By: Mia L. Hazlett
There was a time when I used to feel guilty for what I couldn’t do for my kids. In all honesty, those times continue to drift in and out of my life, but now in the blink of an eye they’re gone. They no longer bring tears or reckless spending to compensate.
Instead of trying to plan a big summer vacation I can’t afford, I keep my eyes on my goal, buying a house this year. Will my children have exciting vacation stories to swap when they return to school on September? I doubt it.
But the one lesson I need to instill in my children, NEVER live outside of your means. It was funny to me as I walked around the grocery store today with my youngest. If you’ve ever gone grocery shopping for your home before, you comprehend the difference between the errand grocery shopping and doing a “big run”. You know what I mean. Your house is out of all the condiments and I don’t know how I let this slip, but only three coffee K-cups left.

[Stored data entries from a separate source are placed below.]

/-! ## §1 The per-place factor for a finite-dimensional `K_w`-type, unitary mover -/

include hι in
/-- **THE PER-PLACE FACTOR FOR A FINITE-DIMENSIONAL UNITARY `K_w`-TYPE (unitary mover).**  Tube frame of `U(2,2)`, corner map `ι` BY VALUE; a tuple `F : Fin d → …` of Siegel
sections of `I_w(s,χ)` (`χ 1 = 1`, `‖χ z‖ ≤ 1` off `0`); the `K_w`-TYPE LETTER BY VALUE in matrix form (every `k ∈ U(J)` fixing `i·1` acts on the tuple by a matrix with entries of
norm `≤ 1` — e.g. a unitary one); ONE line letter for every component at rate `π`; integrability of the line integrands BY VALUE; a point `g = [Y, B; 0, D]·κ ∈ U(J)` with `κ`
unitary.  THEN for every component `i` and real `μ`:
`‖∫ F i (ι(J₁ n₁(t)) · g) e^{−2πiμt} dt‖ ≤ d · C_L · ρ^{−(2 re s+1)} · ‖det Y‖^{2 re s+2} · ((1 + |μ|ρ) · e^{−π|μ|ρ})`, `ρ = Σ_j ‖Y 1 j‖²`.
[cite: Shimura1997, §16, §18.4] [cite: KudlaRallis1994, §2] [cite: BorelJacquet1979, §1.2, §4.1] [cite: Knapp1986, Ch. VIII §2] -/
theorem norm_corner_lineWhittaker_le_of_blockDecomp_kType {d : ℕ}
    {χ : ℂ → ℂ} {s : ℂ} {F : Fin d → Matrix (Fin 2 ⊕ Fin 2) (Fin 2 ⊕ Fin 2) ℂ → ℂ} (hf : ∀ j, IsArchSiegelSection χ s (F j)) (hχ1 : χ 1 = 1)
    (hχ : ∀ z : ℂ, z ≠ 0 → ‖χ z‖ ≤ 1)
    (hK : ∀ k : Matrix (Fin 2 ⊕ Fin 2) (Fin 2 ⊕ Fin 2) ℂ, kᴴ * Matrix.J (Fin 2) ℂ * k = Matrix.J (Fin 2) ℂ →
      moeb k (I • (1 : Matrix (Fin 2) (Fin 2) ℂ)) = I • 1 →
      ∃ τ : Matrix (Fin d) (Fin d) ℂ, (∀ i j, ‖τ i j‖ ≤ 1) ∧ ∀ (g : Matrix (Fin 2 ⊕ Fin 2) (Fin 2 ⊕ Fin 2) ℂ) (i : Fin d), F i (g * k) = ∑ j, τ i j * F j g)
    {CL : ℝ}
    (hline : ∀ (j : Fin d) (h : ℝ), ‖∫ t : ℝ, F j (ι (Matrix.J (Fin 1) ℂ * fromBlocks 1 ((t : ℂ) • (1 : Matrix (Fin 1) (Fin 1) ℂ)) 0 1)) *
        Complex.exp (-(2 * Real.pi * I * h * t))‖ ≤ CL * (1 + |h|) * Real.exp (-(Real.pi * |h|)))
    (hint : ∀ (j : Fin d) (x : Matrix (Fin 1 ⊕ Fin 1) (Fin 1 ⊕ Fin 1) ℂ),
      Integrable (fun t : ℝ => F j (ι (Matrix.J (Fin 1) ℂ * fromBlocks 1 ((t : ℂ) • (1 : Matrix (Fin 1) (Fin 1) ℂ)) 0 1 * x))))
    {Y B D : Matrix (Fin 2) (Fin 2) ℂ} {κ : Matrix (Fin 2 ⊕ Fin 2) (Fin 2 ⊕ Fin 2) ℂ}
    (hg : (fromBlocks Y B 0 D * κ)ᴴ * Matrix.J (Fin 2) ℂ * (fromBlocks Y B 0 D * κ) = Matrix.J (Fin 2) ℂ) (hκ : κ * κᴴ = 1) (hκ' : κᴴ * κ = 1) (μ : ℝ) (i : Fin d) :
    ‖∫ t : ℝ, F i (ι (Matrix.J (Fin 1) ℂ * fromBlocks 1 ((t : ℂ) • (1 : Matrix (Fin 1) (Fin 1) ℂ)) 0 1) * (fromBlocks Y B 0 D * κ)) *
        Complex.exp (-(2 * Real.pi * I * μ * t))‖ ≤
      d * CL * (∑ j, ‖Y 1 j‖ ^ 2) ^ (-(2 * s.re + 1)) * ‖Y.det‖ ^ (2 * s.re + 2) *
        ((1 + |μ| * ∑ j, ‖Y 1 j‖ ^ 2) * Real.exp (-(Real.pi * (|μ| * ∑ j, ‖Y 1 j‖ ^ 2)))) := by
  obtain ⟨r, u, c, b, b₀, n, k, hr, hn, hkJ, hkI, -, hfour, hn2, hrn⟩ := exists_fourFactor_of_blockDecomp hg hκ hκ'
  obtain ⟨τ, hτ, hFk⟩ := hK k hkJ hkI
  have hnC : (n : ℂ) ≠ 0 := ofReal_ne_zero.2 hn.ne'
  -- the line's Levi pair `a = (n)`, `d = (n⁻¹)` and the corner factor written through `ι`
  set a : Matrix (Fin 1) (Fin 1) ℂ := !![(n : ℂ)] with ha_def
  set dm : Matrix (Fin 1) (Fin 1) ℂ := !![((n : ℂ))⁻¹] with hd_def
  have ha00 : a 0 0 = (n : ℂ) := by simp [ha_def]
  have hd00 : dm 0 0 = ((n : ℂ))⁻¹ := by simp [hd_def]
  have had : aᴴ * dm = 1 := by
    ext i' j'
    fin_cases i'; fin_cases j'
    simp [Matrix.mul_apply, conjTranspose_apply, ha_def, hd_def, hnC]
  have hι4 : ι (fromBlocks 1 ((b₀ : ℂ) • (1 : Matrix (Fin 1) (Fin 1) ℂ)) 0 1 * fromBlocks a 0 0 dm) =
      fromBlocks !![1, 0; 0, (n : ℂ)] !![0, 0; 0, (b₀ : ℂ) * (n : ℂ)⁻¹] 0 !![1, 0; 0, (n : ℂ)⁻¹] := by
    rw [hι, fromBlocks_multiply]
    ext i' j'
    rcases i' with i' | i' <;> rcases j' with j' | j' <;> fin_cases i' <;> fin_cases j' <;> simp [ha_def, hd_def, fromBlocks]
  have hone : ∀ (j : Fin d) (g : Matrix (Fin 2 ⊕ Fin 2) (Fin 2 ⊕ Fin 2) ℂ), F j (g * 1) = 1 * F j g := fun j g => by rw [Matrix.mul_one, one_mul]
  -- the `K_w`-type AT THE POINT: `F i (w₀n₂(t)·P₀·k) = Σ_j τ i j · F j (w₀n₂(t)·P₀·1)`
  have hsplit : ∀ t : ℝ, F i (ι (Matrix.J (Fin 1) ℂ * fromBlocks 1 ((t : ℂ) • (1 : Matrix (Fin 1) (Fin 1) ℂ)) 0 1) * (fromBlocks Y B 0 D * κ)) =
      ∑ j, τ i j * F j (ι (Matrix.J (Fin 1) ℂ * fromBlocks 1 ((t : ℂ) • (1 : Matrix (Fin 1) (Fin 1) ℂ)) 0 1) *
        (fromBlocks !![r, 0; 0, 1] 0 0 !![(conj r)⁻¹, 0; 0, 1] * fromBlocks !![1, u; 0, 1] 0 0 !![1, 0; -conj u, 1] *
          fromBlocks 1 !![(b : ℂ), c; conj c, 0] 0 1 * ι (fromBlocks 1 ((b₀ : ℂ) • (1 : Matrix (Fin 1) (Fin 1) ℂ)) 0 1 * fromBlocks a 0 0 dm) * 1)) := fun t => by
    rw [hfour, hι4, Matrix.mul_one, ← hFk]
    congr 1
    simp only [Matrix.mul_assoc]
  -- the corner reading per component (★ (e∞), `κ := 1`)
  have hread : ∀ (j : Fin d) (t : ℝ), F j (ι (Matrix.J (Fin 1) ℂ * fromBlocks 1 ((t : ℂ) • (1 : Matrix (Fin 1) (Fin 1) ℂ)) 0 1) *
        (fromBlocks !![r, 0; 0, 1] 0 0 !![(conj r)⁻¹, 0; 0, 1] * fromBlocks !![1, u; 0, 1] 0 0 !![1, 0; -conj u, 1] *
          fromBlocks 1 !![(b : ℂ), c; conj c, 0] 0 1 * ι (fromBlocks 1 ((b₀ : ℂ) • (1 : Matrix (Fin 1) (Fin 1) ℂ)) 0 1 * fromBlocks a 0 0 dm) * 1)) =
      1 * (χ r * ((‖r‖ : ℝ) : ℂ) ^ (2 * s + 2)) *
        F j (ι (Matrix.J (Fin 1) ℂ * fromBlocks 1 ((t : ℂ) • (1 : Matrix (Fin 1) (Fin 1) ℂ)) 0 1 *
          (fromBlocks 1 ((b₀ : ℂ) • (1 : Matrix (Fin 1) (Fin 1) ℂ)) 0 1 * fromBlocks a 0 0 dm))) := fun j t =>
    corner_reading ι hι (hf j) hχ1 hr u c b _ (hone j) t
  -- the phase `e^{−2πiμt}` is continuous of norm one
  have hcont_e : Continuous (fun t : ℝ => Complex.exp (-(2 * Real.pi * I * μ * t))) :=
    Complex.continuous_exp.comp ((continuous_const.mul Complex.continuous_ofReal).neg)
  have hnorm_e : ∀ t : ℝ, ‖Complex.exp (-(2 * Real.pi * I * μ * t))‖ ≤ 1 := fun t => by
    rw [show (-(2 * Real.pi * I * μ * t) : ℂ) = ((-(2 * Real.pi * μ * t) : ℝ) : ℂ) * I by push_cast; ring, Complex.norm_exp_ofReal_mul_I]
  -- integrability of each summand (the by-value `hint` at the line point `n₁(b₀) · m₁(a,d)`, through the corner reading)
  have hI : ∀ j ∈ (Finset.univ : Finset (Fin d)), Integrable (fun t : ℝ => τ i j *
      F j (ι (Matrix.J (Fin 1) ℂ * fromBlocks 1 ((t : ℂ) • (1 : Matrix (Fin 1) (Fin 1) ℂ)) 0 1) *
        (fromBlocks !![r, 0; 0, 1] 0 0 !![(conj r)⁻¹, 0; 0, 1] * fromBlocks !![1, u; 0, 1] 0 0 !![1, 0; -conj u, 1] *
          fromBlocks 1 !![(b : ℂ), c; conj c, 0] 0 1 * ι (fromBlocks 1 ((b₀ : ℂ) • (1 : Matrix (Fin 1) (Fin 1) ℂ)) 0 1 * fromBlocks a 0 0 dm) * 1)) *
      Complex.exp (-(2 * Real.pi * I * μ * t))) := fun j _ => by
    simp_rw [hread j]
    have h1 : Integrable (fun t : ℝ => τ i j * (1 * (χ r * ((‖r‖ : ℝ) : ℂ) ^ (2 * s + 2)) *
        F j (ι (Matrix.J (Fin 1) ℂ * fromBlocks 1 ((t : ℂ) • (1 : Matrix (Fin 1) (Fin 1) ℂ)) 0 1 *
          (fromBlocks 1 ((b₀ : ℂ) • (1 : Matrix (Fin 1) (Fin 1) ℂ)) 0 1 * fromBlocks a 0 0 dm))))) :=
      ((hint j _).const_mul _).const_mul _
    exact h1.mul_bdd hcont_e.aestronglyMeasurable (Filter.Eventually.of_forall hnorm_e)
  -- the integral splits over the tuple
  have hsum : (∫ t : ℝ, F i (ι (Matrix.J (Fin 1) ℂ * fromBlocks 1 ((t : ℂ) • (1 : Matrix (Fin 1) (Fin 1) ℂ)) 0 1) * (fromBlocks Y B 0 D * κ)) *
        Complex.exp (-(2 * Real.pi * I * μ * t))) =
      ∑ j, τ i j * ∫ t : ℝ, F j (ι (Matrix.J (Fin 1) ℂ * fromBlocks 1 ((t : ℂ) • (1 : Matrix (Fin 1) (Fin 1) ℂ)) 0 1) *
        (fromBlocks !![r, 0; 0, 1] 0 0 !![(conj r)⁻¹, 0; 0, 1] * fromBlocks !![1, u; 0, 1] 0 0 !![1, 0; -conj u, 1] *
          fromBlocks 1 !![(b : ℂ), c; conj c, 0] 0 1 * ι (fromBlocks 1 ((b₀ : ℂ) • (1 : Matrix (Fin 1) (Fin 1) ℂ)) 0 1 * fromBlocks a 0 0 dm) * 1)) *
      Complex.exp (-(2 * Real.pi * I * μ * t)) := by
    have hfun : (fun t : ℝ => F i (ι (Matrix.J (Fin 1) ℂ * fromBlocks 1 ((t : ℂ) • (1 : Matrix (Fin 1) (Fin 1) ℂ)) 0 1) * (fromBlocks Y B 0 D * κ)) *
        Complex.exp (-(2 * Real.pi * I * μ * t))) = fun t : ℝ => ∑ j, τ i j * F j (ι (Matrix.J (Fin 1) ℂ * fromBlocks 1 ((t : ℂ) • (1 : Matrix (Fin 1) (Fin 1) ℂ)) 0 1) *
        (fromBlocks !![r, 0; 0, 1] 0 0 !![(conj r)⁻¹, 0; 0, 1] * fromBlocks !![1, u; 0, 1] 0 0 !![1, 0; -conj u, 1] *
          fromBlocks 1 !![(b : ℂ), c; conj c, 0] 0 1 * ι (fromBlocks 1 ((b₀ : ℂ) • (1 : Matrix (Fin 1) (Fin 1) ℂ)) 0 1 * fromBlocks a 0 0 dm) * 1)) *
      Complex.exp (-(2 * Real.pi * I * μ * t)) := by
      funext t
      rw [hsplit t, Finset.sum_mul]
    rw [hfun, integral_finsetSum _ hI]
    refine Finset.sum_congr rfl fun j _ => ?_
    rw [← integral_const_mul]
    refine integral_congr_ae (Filter.Eventually.of_forall fun t => ?_)
    simp only [mul_assoc]
  -- each component integral, read at the Iwasawa point (★ (e∞), `κ := 1`)
  have hkey : ∀ j : Fin d, (∫ t : ℝ, F j (ι (Matrix.J (Fin 1) ℂ * fromBlocks 1 ((t : ℂ) • (1 : Matrix (Fin 1) (Fin 1) ℂ)) 0 1) *
        (fromBlocks !![r, 0; 0, 1] 0 0 !![(conj r)⁻¹, 0; 0, 1] * fromBlocks !![1, u; 0, 1] 0 0 !![1, 0; -conj u, 1] *
          fromBlocks 1 !![(b : ℂ), c; conj c, 0] 0 1 * ι (fromBlocks 1 ((b₀ : ℂ) • (1 : Matrix (Fin 1) (Fin 1) ℂ)) 0 1 * fromBlocks a 0 0 dm) * 1)) *
      Complex.exp (-(2 * Real.pi * I * μ * t))) =
      1 * (χ r * ((‖r‖ : ℝ) : ℂ) ^ (2 * s + 2)) *
        (Complex.exp (2 * Real.pi * I * μ * b₀) * (χ (dm 0 0) * ((‖a 0 0‖ : ℝ) : ℂ) ^ (1 - 2 * (s + 1 / 2))) *
          ∫ t : ℝ, F j (ι (Matrix.J (Fin 1) ℂ * fromBlocks 1 ((t : ℂ) • (1 : Matrix (Fin 1) (Fin 1) ℂ)) 0 1)) *
            Complex.exp (-(2 * Real.pi * I * ((‖a 0 0‖ ^ 2 * μ : ℝ) : ℂ) * t))) := fun j =>
    corner_lineWhittaker_iwasawa ι hι (hf j) hχ1 hr u c b had b₀ (hone j) μ
  have hna : ‖a 0 0‖ = n := by rw [ha00, Complex.norm_real, Real.norm_of_nonneg hn.le]
  have hrpos : 0 < ‖r‖ := norm_pos_iff.2 hr
  have hd0 : dm 0 0 ≠ 0 := by rw [hd00]; exact inv_ne_zero hnC
  have habs : |n ^ 2 * μ| = |μ| * n ^ 2 := by rw [abs_mul, abs_of_nonneg (sq_nonneg n), mul_comm]
  have e1 : ‖((‖r‖ : ℝ) : ℂ) ^ (2 * s + 2)‖ = ‖r‖ ^ (2 * s.re + 2) := by
    rw [Complex.norm_cpow_eq_rpow_re_of_pos hrpos]; simp
  have e2 : ‖((‖a 0 0‖ : ℝ) : ℂ) ^ (1 - 2 * (s + 1 / 2))‖ = n ^ (-(2 * s.re)) := by
    rw [hna, Complex.norm_cpow_eq_rpow_re_of_pos hn]
    congr 1
    simp; ring
  have hcomp : ∀ j : Fin d, ‖∫ t : ℝ, F j (ι (Matrix.J (Fin 1) ℂ * fromBlocks 1 ((t : ℂ) • (1 : Matrix (Fin 1) (Fin 1) ℂ)) 0 1) *
        (fromBlocks !![r, 0; 0, 1] 0 0 !![(conj r)⁻¹, 0; 0, 1] * fromBlocks !![1, u; 0, 1] 0 0 !![1, 0; -conj u, 1] *
          fromBlocks 1 !![(b : ℂ), c; conj c, 0] 0 1 * ι (fromBlocks 1 ((b₀ : ℂ) • (1 : Matrix (Fin 1) (Fin 1) ℂ)) 0 1 * fromBlocks a 0 0 dm) * 1)) *
      Complex.exp (-(2 * Real.pi * I * μ * t))‖ ≤
      ‖r‖ ^ (2 * s.re + 2) * n ^ (-(2 * s.re)) * (CL * (1 + |μ| * n ^ 2) * Real.exp (-(Real.pi * (|μ| * n ^ 2)))) := fun j => by
    have hL := hline j (‖a 0 0‖ ^ 2 * μ)
    rw [hna, habs] at hL
    rw [hkey j]
    calc ‖1 * (χ r * ((‖r‖ : ℝ) : ℂ) ^ (2 * s + 2)) *
          (Complex.exp (2 * Real.pi * I * μ * b₀) * (χ (dm 0 0) * ((‖a 0 0‖ : ℝ) : ℂ) ^ (1 - 2 * (s + 1 / 2))) *
            ∫ t : ℝ, F j (ι (Matrix.J (Fin 1) ℂ * fromBlocks 1 ((t : ℂ) • (1 : Matrix (Fin 1) (Fin 1) ℂ)) 0 1)) *
              Complex.exp (-(2 * Real.pi * I * ((‖a 0 0‖ ^ 2 * μ : ℝ) : ℂ) * t)))‖
        = ‖χ r‖ * ‖r‖ ^ (2 * s.re + 2) * ‖χ (dm 0 0)‖ * n ^ (-(2 * s.re)) *
            ‖∫ t : ℝ, F j (ι (Matrix.J (Fin 1) ℂ * fromBlocks 1 ((t : ℂ) • (1 : Matrix (Fin 1) (Fin 1) ℂ)) 0 1)) *
                Complex.exp (-(2 * Real.pi * I * ((n ^ 2 * μ : ℝ) : ℂ) * t))‖ := by
          rw [norm_mul, norm_mul, norm_mul, norm_mul, norm_mul, norm_mul, norm_one, one_mul, norm_exp_phase, one_mul, e1, e2, hna]
          ring
      _ ≤ 1 * ‖r‖ ^ (2 * s.re + 2) * 1 * n ^ (-(2 * s.re)) * (CL * (1 + |μ| * n ^ 2) * Real.exp (-(Real.pi * (|μ| * n ^ 2)))) := by
          gcongr
          · exact hχ r hr
          · exact hχ _ hd0
      _ = _ := by ring
  rw [hsum]
  calc ‖∑ j, τ i j * ∫ t : ℝ, F j (ι (Matrix.J (Fin 1) ℂ * fromBlocks 1 ((t : ℂ) • (1 : Matrix (Fin 1) (Fin 1) ℂ)) 0 1) *
        (fromBlocks !![r, 0; 0, 1] 0 0 !![(conj r)⁻¹, 0; 0, 1] * fromBlocks !![1, u; 0, 1] 0 0 !![1, 0; -conj u, 1] *
          fromBlocks 1 !![(b : ℂ), c; conj c, 0] 0 1 * ι (fromBlocks 1 ((b₀ : ℂ) • (1 : Matrix (Fin 1) (Fin 1) ℂ)) 0 1 * fromBlocks a 0 0 dm) * 1)) *
      Complex.exp (-(2 * Real.pi * I * μ * t))‖
      ≤ ∑ j, ‖τ i j * ∫ t : ℝ, F j (ι (Matrix.J (Fin 1) ℂ * fromBlocks 1 ((t : ℂ) • (1 : Matrix (Fin 1) (Fin 1) ℂ)) 0 1) *
        (fromBlocks !![r, 0; 0, 1] 0 0 !![(conj r)⁻¹, 0; 0, 1] * fromBlocks !![1, u; 0, 1] 0 0 !![1, 0; -conj u, 1] *
          fromBlocks 1 !![(b : ℂ), c; conj c, 0] 0 1 * ι (fromBlocks 1 ((b₀ : ℂ) • (1 : Matrix (Fin 1) (Fin 1) ℂ)) 0 1 * fromBlocks a 0 0 dm) * 1)) *
      Complex.exp (-(2 * Real.pi * I * μ * t))‖ := norm_sum_le _ _
    _ ≤ ∑ _j : Fin d, 1 * (‖r‖ ^ (2 * s.re + 2) * n ^ (-(2 * s.re)) * (CL * (1 + |μ| * n ^ 2) * Real.exp (-(Real.pi * (|μ| * n ^ 2))))) :=
        Finset.sum_le_sum fun j _ => by
          rw [norm_mul]
          exact mul_le_mul (hτ i j) (hcomp j) (norm_nonneg _) zero_le_one
    _ = d * (‖r‖ ^ (2 * s.re + 2) * n ^ (-(2 * s.re)) * (CL * (1 + |μ| * n ^ 2) * Real.exp (-(Real.pi * (|μ| * n ^ 2))))) := by
        rw [Finset.sum_const, Finset.card_univ, Fintype.card_fin, nsmul_eq_mul, one_mul]
    _ = d * CL * ((n ^ 2) ^ (-(2 * s.re + 1)) * (‖r‖ * n) ^ (2 * s.re + 2)) * ((1 + |μ| * n ^ 2) * Real.exp (-(Real.pi * (|μ| * n ^ 2)))) := by
        rw [← rpow_bookkeeping (norm_nonneg r) hn]; ring
    _ = _ := by rw [hn2, hrn]; ring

So the grocery cart was on full and she was worried about the cost. You see when we were going through it, we never had a full grocery cart. I was honest with them about needing bread for their sandwiches for lunch and wanting Popsicles for dessert. Luckily with this “big run”, she was able to throw in all her wants.
If there’s another thing I can share, let your kids read the receipt. It will tell you the total, how many items you purchased, and how much you saved by buying sale items. You see I spent enough to take them away for a nice little road trip, but I would have sacrificed feeding them. It sounds stupid, but I know people who have made that ridiculous sacrifice.
I almost felt guilty for my daughter being so worried about a full grocery basket, but it was quickly replaced with pride as I realized she understood the value of a dollar. Yeah. There’s no guilt here.